What the task requires:
Find the line with "(∀ i j, ∀ x ∈ (((O i).1" and the line with "h k X' X₁ f" in the entries below; output exactly those two lines, every line between them, and no others.

Record set:
import Mathlib
import HarnessLib
import Summits.ResolutionOfSingularities.ResolutionOfSingularities.Theorems.WildQuotientsWildQuotientResolutionS1aKillCharts

/-!
# S1a — AGREEMENT OF FILTRATIONS IS LOCAL: it suffices to check it on one affine neighbourhood of each point of the overlap

[OURS · L1 W4.5c · lead-1 g9] — NOT statements of the manuscript; counted 0; AI-level work, weaker than expert review. Crux
stmt-ResolutionOfSingularities-17941, line `s1a-logminvertex` v9; serves the K cut `KillChartsReach` (…S1aKillCharts, p624220). Route-independent.

The agreement clause of `KillChartsReach` / `KillAgreeReach` asks `𝒦ᵢ = 𝒦ₖ` on EVERY affine open inside `Oᵢ ∩ Oₖ`. Ideal sheaves are determined stalkwise,
so it suffices that every point of `Oᵢ ∩ Oₖ` has ONE affine neighbourhood on which the two filtrations agree (e.g. the finitely many charts a census
certificate checks):
* `ideal_eq_of_locally_eq` — two ideal sheaf data that agree on some affine neighbourhood of every point of an affine `U` agree on `U`
  (Mathlibʼs `IsAffineOpen.ideal_ext_iff` + `exists_basicOpen_le_affine_inter` + `map_ideal_basicOpen`);
* ★ `agree_of_locally_agree` — the agreement clause of the K cut from pointwise-local agreement on the overlap;
* `killChartsReach_of_local` — `KillChartsReach` with the agreement clause in the local form implies `KillChartsReach`.
-/

set_option linter.dupNamespace false

noncomputable section

universe u

open CategoryTheory Limits AlgebraicGeometry TopologicalSpace Topology Opposite
open Literature.AlgebraicGeometry.Resolution Literature.AlgebraicGeometry.RelativeSpec
open Summit.ResolutionOfSingularities.ResolutionOfSingularities.Theorems.WildQuotientResolution.S1
open Summit.ResolutionOfSingularities.ResolutionOfSingularities.Theorems.WildQuotientResolution.S1.NodeAtlas
open Summit.ResolutionOfSingularities.ResolutionOfSingularities.Theorems.WildQuotientResolution.S1.KillCharts

namespace Summit.ResolutionOfSingularities.ResolutionOfSingularities.Theorems.WildQuotientResolution.S1.LocalAgree

section Sheaf

variable {X : Scheme.{u}}

/-- **Two ideal sheaves that agree on some affine neighbourhood of every point of an affine open agree on it** (ideals of sections of a
quasi-coherent ideal sheaf are determined by their stalks). [OURS · L1 W4.5c] -/
theorem ideal_eq_of_locally_eq (K₁ K₂ : X.IdealSheafData) (U : X.affineOpens)
    (h : ∀ x ∈ (U.1 : Set X), ∃ W : X.affineOpens, x ∈ (W.1 : Set X) ∧ K₁.ideal W = K₂.ideal W) : K₁.ideal U = K₂.ideal U := by
  rw [U.2.ideal_ext_iff]
  intro x hxU
  obtain ⟨W, hxW, hW⟩ := h x hxU
  obtain ⟨f, g, hfg, hxf⟩ := exists_basicOpen_le_affine_inter U.2 W.2 x ⟨hxU, hxW⟩
  -- `K₁` and `K₂` agree on the basic open `D(f) = D(g)`
  have e : X.affineBasicOpen g = X.affineBasicOpen f := Subtype.ext hfg.symm
  have hg : K₁.ideal (X.affineBasicOpen g) = K₂.ideal (X.affineBasicOpen g) := by
    rw [← K₁.map_ideal_basicOpen, ← K₂.map_ideal_basicOpen, hW]
  have hf' : K₁.ideal (X.affineBasicOpen f) = K₂.ideal (X.affineBasicOpen f) := e ▸ hg
  have h1 : (K₁.ideal U).map (X.presheaf.map (homOfLE <| X.basicOpen_le f).op).hom =
      (K₂.ideal U).map (X.presheaf.map (homOfLE <| X.basicOpen_le f).op).hom := by
    rw [K₁.map_ideal_basicOpen, K₂.map_ideal_basicOpen]
    exact hf'
  apply_fun Ideal.map (X.presheaf.germ (X.basicOpen f) x hxf).hom at h1
  simp only [Ideal.map_map, ← CommRingCat.hom_comp, X.presheaf.germ_res] at h1
  exact h1

end Sheaf

section Filtration

variable {V : Scheme.{u}}

/-- ★ **AGREEMENT IS LOCAL ON THE OVERLAP**: if every point of `O₁ ∩ O₂` has an affine neighbourhood on which the Rees filtrations `𝒦₁`, `𝒦₂` agree, then
they agree on every affine open inside `O₁ ∩ O₂` (the agreement clause of `KillChartsReach` / `KillAgreeReach`). [OURS · L1 W4.5c] -/
theorem agree_of_locally_agree (𝒦₁ 𝒦₂ : ReesFiltration V) (O₁ O₂ : V.Opens)
    (h : ∀ x ∈ ((O₁ ⊓ O₂ : V.Opens) : Set V), ∃ W : V.affineOpens, x ∈ (W.1 : Set V) ∧
      ∀ n, (𝒦₁.filtration W).ideal n = (𝒦₂.filtration W).ideal n)
    (U : V.affineOpens) (h₁ : U.1 ≤ O₁) (h₂ : U.1 ≤ O₂) (n : ℕ) : (𝒦₁.filtration U).ideal n = (𝒦₂.filtration U).ideal n := by
  rw [ReesFiltration.filtration_ideal, ReesFiltration.filtration_ideal]
  refine ideal_eq_of_locally_eq _ _ U fun x hx => ?_
  obtain ⟨W, hxW, hW⟩ := h x ⟨h₁ hx, h₂ hx⟩
  refine ⟨W, hxW, ?_⟩
  have := hW n
  rwa [ReesFiltration.filtration_ideal, ReesFiltration.filtration_ideal] at this

end Filtration

/-! ## `KillChartsReach` with local agreement -/

variable {p : ℕ}

/-- **`KillChartsReach` from the LOCAL agreement clause**: if at every reachable all-killable model there are finitely many principal kill charts of one
degree covering the closures of their supports, one containing a bad point, such that every point of each overlap `Oᵢ ∩ Oⱼ` has an affine neighbourhood
on which `𝒦ᵢ` and `𝒦ⱼ` agree, then `KillChartsReach p`. [OURS · L1 W4.5c] -/
theorem killChartsReach_of_local
    (h : ∀ (k : Type) [Field k] [CharP k p] [PerfectField k] (X' X₁ : Scheme.{0})
      (f : X₁ ⟶ Spec (.of k)) (q : X' ⟶ X₁) (G : Type) [Group G] [Finite G]
      (ρ : G →* Aut X'), Nat.card G = p → IsSeparated f → LocallyOfFiniteType f → QuasiCompact f →
      IsIntegral X₁ → ∀ [IsIntegral X'], Scheme.IsRegular X' → IsFinite q → Function.Surjective q.base →
      (∃ U : X₁.Opens, Dense (U : Set X₁) ∧ Etale (q ∣_ U)) →
      ∀ (hq : ∀ g : G, (ρ g).hom ≫ q = q),
      (∀ x y : X', q.base x = q.base y → ∃ g : G, (ρ g).hom.base x = y) →
      topologicalKrullDim X₁ ≤ 4 → Function.Injective ρ →
      ∀ (g₀ : G), (∀ g : G, g ∈ Subgroup.zpowers g₀) → ∀ [IsLocallyNoetherian X']
        (h₀ : NodeAtlas p (⟨ρ, hq⟩ : ActionOver q G) g₀),
        ∀ M : GameFrame.GModel p q G ρ g₀, (GameFrame.GModel.initial hq h₀).Reachable M → ¬ M.Terminal → M.jInf = ⊥ →
          ∃ (n : ℕ) (O : Fin n → M.act.StableAffineOpens) (𝒦 : Fin n → ReesFiltration M.V) (d : ℕ), 0 < d ∧
            (∀ i, IsPrincipalCentreChart p M.act g₀ (𝒦 i) d (O i)) ∧
            (∀ i j, ∀ x ∈ (((O i).1 ⊓ (O j).1 : M.V.Opens) : Set M.V), ∃ W : M.V.affineOpens, x ∈ (W.1 : Set M.V) ∧
              ∀ m, ((𝒦 i).filtration W).ideal m = ((𝒦 j).filtration W).ideal m) ∧
            (∀ i, closure ((((𝒦 i).ideal d).support : Set M.V) ∩ (O i).1) ⊆ ⋃ k, ((O k).1 : Set M.V)) ∧
            ∃ i, (M.badLocus ∩ (O i).1).Nonempty) :
    KillChartsReach p := by
  intro k _ _ _ X' X₁ f q G _ _ ρ hG hfs hfft hfqc hX₁ _ hreg hqfin hqs hqet hq horb hdim hinj g₀ hg₀ _ h₀ M hR hT hj
  obtain ⟨n, O, 𝒦, d, hd, hprin, hloc, hcl, hbad⟩ :=
    h k X' X₁ f q G ρ hG hfs hfft hfqc hX₁ hreg hqfin hqs hqet hq horb hdim hinj g₀ hg₀ h₀ M hR hT hj
  exact ⟨n, O, 𝒦, d, hd, hprin, fun i j U hi hj' m => agree_of_locally_agree (𝒦 i) (𝒦 j) (O i).1 (O j).1 (hloc i j) U hi hj' m, hcl, hbad⟩

end Summit.ResolutionOfSingularities.ResolutionOfSingularities.Theorems.WildQuotientResolution.S1.LocalAgree

end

Reply to the exercise:
            (∀ i j, ∀ x ∈ (((O i).1 ⊓ (O j).1 : M.V.Opens) : Set M.V), ∃ W : M.V.affineOpens, x ∈ (W.1 : Set M.V) ∧
              ∀ m, ((𝒦 i).filtration W).ideal m = ((𝒦 j).filtration W).ideal m) ∧
            (∀ i, closure ((((𝒦 i).ideal d).support : Set M.V) ∩ (O i).1) ⊆ ⋃ k, ((O k).1 : Set M.V)) ∧
            ∃ i, (M.badLocus ∩ (O i).1).Nonempty) :
    KillChartsReach p := by
  intro k _ _ _ X' X₁ f q G _ _ ρ hG hfs hfft hfqc hX₁ _ hreg hqfin hqs hqet hq horb hdim hinj g₀ hg₀ _ h₀ M hR hT hj
  obtain ⟨n, O, 𝒦, d, hd, hprin, hloc, hcl, hbad⟩ :=
    h k X' X₁ f q G ρ hG hfs hfft hfqc hX₁ hreg hqfin hqs hqet hq horb hdim hinj g₀ hg₀ h₀ M hR hT hj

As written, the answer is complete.